### WHAT TO PRODUCE
Go through the material below, noting each line where the string "compl" appears, and give only the total.

### INPUT
++++++

/-- **The flux engine for a persistent property "good and in `R`"** (abstracted from
`ae_regularityClause`): if `Rᶜ` is Lebesgue-null and measurable, and "good and in `R`" is
persistent along outgoing free stretches in the sense of `ae_lossConfig_of_persistent`, then for
almost every `k`-configuration and `σ ⊗ dv`-almost every (impact direction, velocity), in the
gain case as in the loss case, the outgoing representative of an adjoined configuration of the
domain is good and lies in `R` (gain: the engine and `outRep ∘ gainConfig = lossConfig`; loss:
the engine at the scattered parameters, `measurePreserving_scatterSkew`). [folklore] -/
theorem ae_goodClause_of_persistent (hd : 2 ≤ Fintype.card d) {m : ℕ} (i : Fin (m + 1))
    {R : Set (Config (m + 1 + 1) d (UnitAddTorus d))} (hRm : MeasurableSet R) (hR0 : volume Rᶜ = 0)
    (hpers : ∀ (W₀ : Config (m + 1 + 1) d (UnitAddTorus d)) (τ : ℝ), 0 < τ → τ ≤ 1 →
      (∀ u ∈ Ioc 0 τ, ∀ j l : Fin (m + 1 + 1), j ≠ l →
        ε < ‖(Torus.geometry d).sepVec (freeFlight (Torus.geometry d) u W₀ j).1 (freeFlight (Torus.geometry d) u W₀ l).1‖) →
      ¬ (W₀ ∈ Alexander.good (N := m + 1 + 1) (Torus.geometry d) ε ∧ W₀ ∈ R) →
      freeFlight (Torus.geometry d) τ W₀ ∈ hardSphereDomain (Torus.geometry d) (m + 1 + 1) ε ∩
        ((Alexander.good (N := m + 1 + 1) (Torus.geometry d) ε)ᶜ ∪ Rᶜ)) :
    ∀ᵐ Z' : Config (m + 1) d (UnitAddTorus d),
      ∀ᵐ q : sphere (0 : EuclideanSpace ℝ d) 1 × EuclideanSpace ℝ d
          ∂((sphereMeasure (E := EuclideanSpace ℝ d)).prod volume),
        (0 < ⟪(q.1 : EuclideanSpace ℝ d), q.2 - (Z' i).2⟫_ℝ →
          gainConfig (Torus.geometry d) ε Z' i q.1 q.2 ∈ hardSphereDomain (Torus.geometry d) (m + 1 + 1) ε →
          outRep (Torus.geometry d) (m + 1) i (gainConfig (Torus.geometry d) ε Z' i q.1 q.2) ∈
            Alexander.good (Torus.geometry d) ε ∧
          outRep (Torus.geometry d) (m + 1) i (gainConfig (Torus.geometry d) ε Z' i q.1 q.2) ∈ R) ∧
        (⟪(q.1 : EuclideanSpace ℝ d), q.2 - (Z' i).2⟫_ℝ < 0 →
          lossConfig (Torus.geometry d) ε Z' i q.1 q.2 ∈ hardSphereDomain (Torus.geometry d) (m + 1 + 1) ε →
          outRep (Torus.geometry d) (m + 1) i (lossConfig (Torus.geometry d) ε Z' i q.1 q.2) ∈
            Alexander.good (Torus.geometry d) ε ∧
          outRep (Torus.geometry d) (m + 1) i (lossConfig (Torus.geometry d) ε Z' i q.1 q.2) ∈ R) := by
  classical
  haveI hσf : IsFiniteMeasure (sphereMeasure (E := EuclideanSpace ℝ d)) :=
    Literature.Analysis.FluidPDE.isFiniteMeasure_sphereMeasure (E := EuclideanSpace ℝ d)
  haveI hσs : SigmaFinite (sphereMeasure (E := EuclideanSpace ℝ d)) := @IsFiniteMeasure.toSigmaFinite _ _ _ hσf
  haveI hXE : SigmaFinite (volume : Measure (UnitAddTorus d × EuclideanSpace ℝ d)) := inferInstance
  haveI hC : SigmaFinite (volume : Measure (Config (m + 1) d (UnitAddTorus d))) := inferInstance
  set G := Torus.geometry d with hG
  -- the null pathological set of the persistent property "good and regular"
  set T : Set (Config (m + 1 + 1) d (UnitAddTorus d)) := hardSphereDomain G (m + 1 + 1) ε ∩
    ((Alexander.good (N := m + 1 + 1) G ε)ᶜ ∪ Rᶜ) with hT
  have hgood : MeasurableSet (Alexander.good (N := m + 1 + 1) G ε) :=
    (Alexander.regHardSphereFlow (d := d) hε hε' (m + 1 + 1)).measurableSet_good
  have hD : MeasurableSet (hardSphereDomain G (m + 1 + 1) ε) :=
    measurableSet_hardSphereDomain _ Torus.measurable_geometry_sepVec (m + 1 + 1) ε
  have hTm : MeasurableSet T := hD.inter (hgood.compl.union hRm.compl)
  have hT0 : volume T = 0 := by
    have h1 : volume (hardSphereDomain G (m + 1 + 1) ε ∩ (Alexander.good (N := m + 1 + 1) G ε)ᶜ) = 0 := by
      have h : liouville G (m + 1 + 1) ε (Alexander.good (N := m + 1 + 1) G ε)ᶜ = 0 :=
        Alexander.torusFlow_ae_good_holds (d := d) hε hε' (m + 1 + 1)
      rw [liouville, Measure.restrict_apply hgood.compl] at h
      rwa [inter_comm] at h
    refine measure_mono_null (fun W hW => ?_) (measure_union_null h1 hR0)
    rcases hW.2 with hW2 | hW2
    · exact Or.inl ⟨hW.1, hW2⟩
    · exact Or.inr hW2
  -- the flux engine
  have hE := ae_lossConfig_of_persistent (d := d) hd hε hε' i hTm hT0
    (fun W => W ∈ Alexander.good (N := m + 1 + 1) G ε ∧ W ∈ R) hpers
  -- the engine set and its measurability
  set M : Set (Config (m + 1) d (UnitAddTorus d) × (sphere (0 : EuclideanSpace ℝ d) 1 × EuclideanSpace ℝ d)) :=
    {x | 0 < ⟪x.2.2 - (x.1 i).2, (x.2.1 : EuclideanSpace ℝ d)⟫_ℝ →
      lossConfig G ε x.1 i x.2.1 x.2.2 ∈ hardSphereDomain G (m + 1 + 1) ε →
      lossConfig G ε x.1 i x.2.1 x.2.2 ∈ Alexander.good (N := m + 1 + 1) G ε ∧
        lossConfig G ε x.1 i x.2.1 x.2.2 ∈ R} with hM
  have hMm : MeasurableSet M := by
    have hGm := Torus.isMeasurable_geometry (d := d)
    have hω : Measurable fun x : Config (m + 1) d (UnitAddTorus d) × (sphere (0 : EuclideanSpace ℝ d) 1 × EuclideanSpace ℝ d) =>
        (x.2.1 : EuclideanSpace ℝ d) := measurable_subtype_coe.comp measurable_snd.fst
    have hw : Measurable fun x : Config (m + 1) d (UnitAddTorus d) × (sphere (0 : EuclideanSpace ℝ d) 1 × EuclideanSpace ℝ d) =>
        x.2.2 := measurable_snd.snd
    have hflux : Measurable fun x : Config (m + 1) d (UnitAddTorus d) × (sphere (0 : EuclideanSpace ℝ d) 1 × EuclideanSpace ℝ d) =>
        ⟪x.2.2 - (x.1 i).2, (x.2.1 : EuclideanSpace ℝ d)⟫_ℝ :=
      (hw.sub ((measurable_pi_apply i).comp measurable_fst).snd).inner hω
    have hloss := measurable_lossConfig hGm.measurable_translate ε i measurable_fst hω hw
    exact measurableSet_imp (measurableSet_lt measurable_const hflux)
      (measurableSet_imp (hD.preimage hloss) ((hgood.preimage hloss).inter (hRm.preimage hloss)))
  -- (B1) product form of the engine's statement
  have hB1 : ∀ᵐ Z' : Config (m + 1) d (UnitAddTorus d),
      ∀ᵐ q ∂((sphereMeasure (E := EuclideanSpace ℝ d)).prod (volume : Measure (EuclideanSpace ℝ d))), (Z', q) ∈ M := by
    filter_upwards [hE] with Z' hZ'
    have hmeas : MeasurableSet {y : EuclideanSpace ℝ d × sphere (0 : EuclideanSpace ℝ d) 1 | (Z', (y.2, y.1)) ∈ M} :=
      hMm.preimage (measurable_const.prodMk (measurable_snd.prodMk measurable_fst))
    have h1 := (Measure.ae_ae_comm (μ := (volume : Measure (EuclideanSpace ℝ d))) (ν := sphereMeasure (E := EuclideanSpace ℝ d))
      (p := fun (w : EuclideanSpace ℝ d) (ν : sphere (0 : EuclideanSpace ℝ d) 1) => (Z', (ν, w)) ∈ M) hmeas).1 hZ'
    have hmeas' : MeasurableSet {q : sphere (0 : EuclideanSpace ℝ d) 1 × EuclideanSpace ℝ d | (Z', q) ∈ M} :=
      hMm.preimage (measurable_const.prodMk measurable_id)
    exact (Measure.ae_prod_iff_ae_ae (μ := sphereMeasure (E := EuclideanSpace ℝ d)) (ν := (volume : Measure (EuclideanSpace ℝ d)))
      hmeas').2 h1
  -- (B2) the scattered form
  have hprod : ∀ᵐ p ∂((volume : Measure (Config (m + 1) d (UnitAddTorus d))).prod
      ((sphereMeasure (E := EuclideanSpace ℝ d)).prod (volume : Measure (EuclideanSpace ℝ d)))), p ∈ M :=
    (Measure.ae_prod_iff_ae_ae hMm).2 hB1
  have hΞ := measurePreserving_scatterSkew (d := d) i
  have hprod' := hΞ.quasiMeasurePreserving.ae hprod
  have hB2 := (Measure.ae_prod_iff_ae_ae (hMm.preimage hΞ.measurable)).1 hprod'
  -- combine and rewrite the two clauses
  filter_upwards [hB1, hB2] with Z' h1 h2
  filter_upwards [h1, h2] with q hq1 hq2
  simp only [hM, mem_setOf_eq] at hq1 hq2
  constructor
  · intro hflux hDom
    rw [outRep_gainConfig_torus hε hε']
    rw [gainConfig_mem_hardSphereDomain_iff hε hε'] at hDom
    exact hq1 (by rwa [real_inner_comm] at hflux) hDom
  · intro hflux hDom
    rw [outRep_lossConfig_torus hε hε', gainConfig_eq_lossConfig_scatterParams]
    refine hq2 ?_ ?_
    · rw [inner_scatterParams, real_inner_comm]
      linarith
    · rw [← gainConfig_eq_lossConfig_scatterParams, gainConfig_mem_hardSphereDomain_iff hε hε']
      exact hDom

++++++

### REPLY
2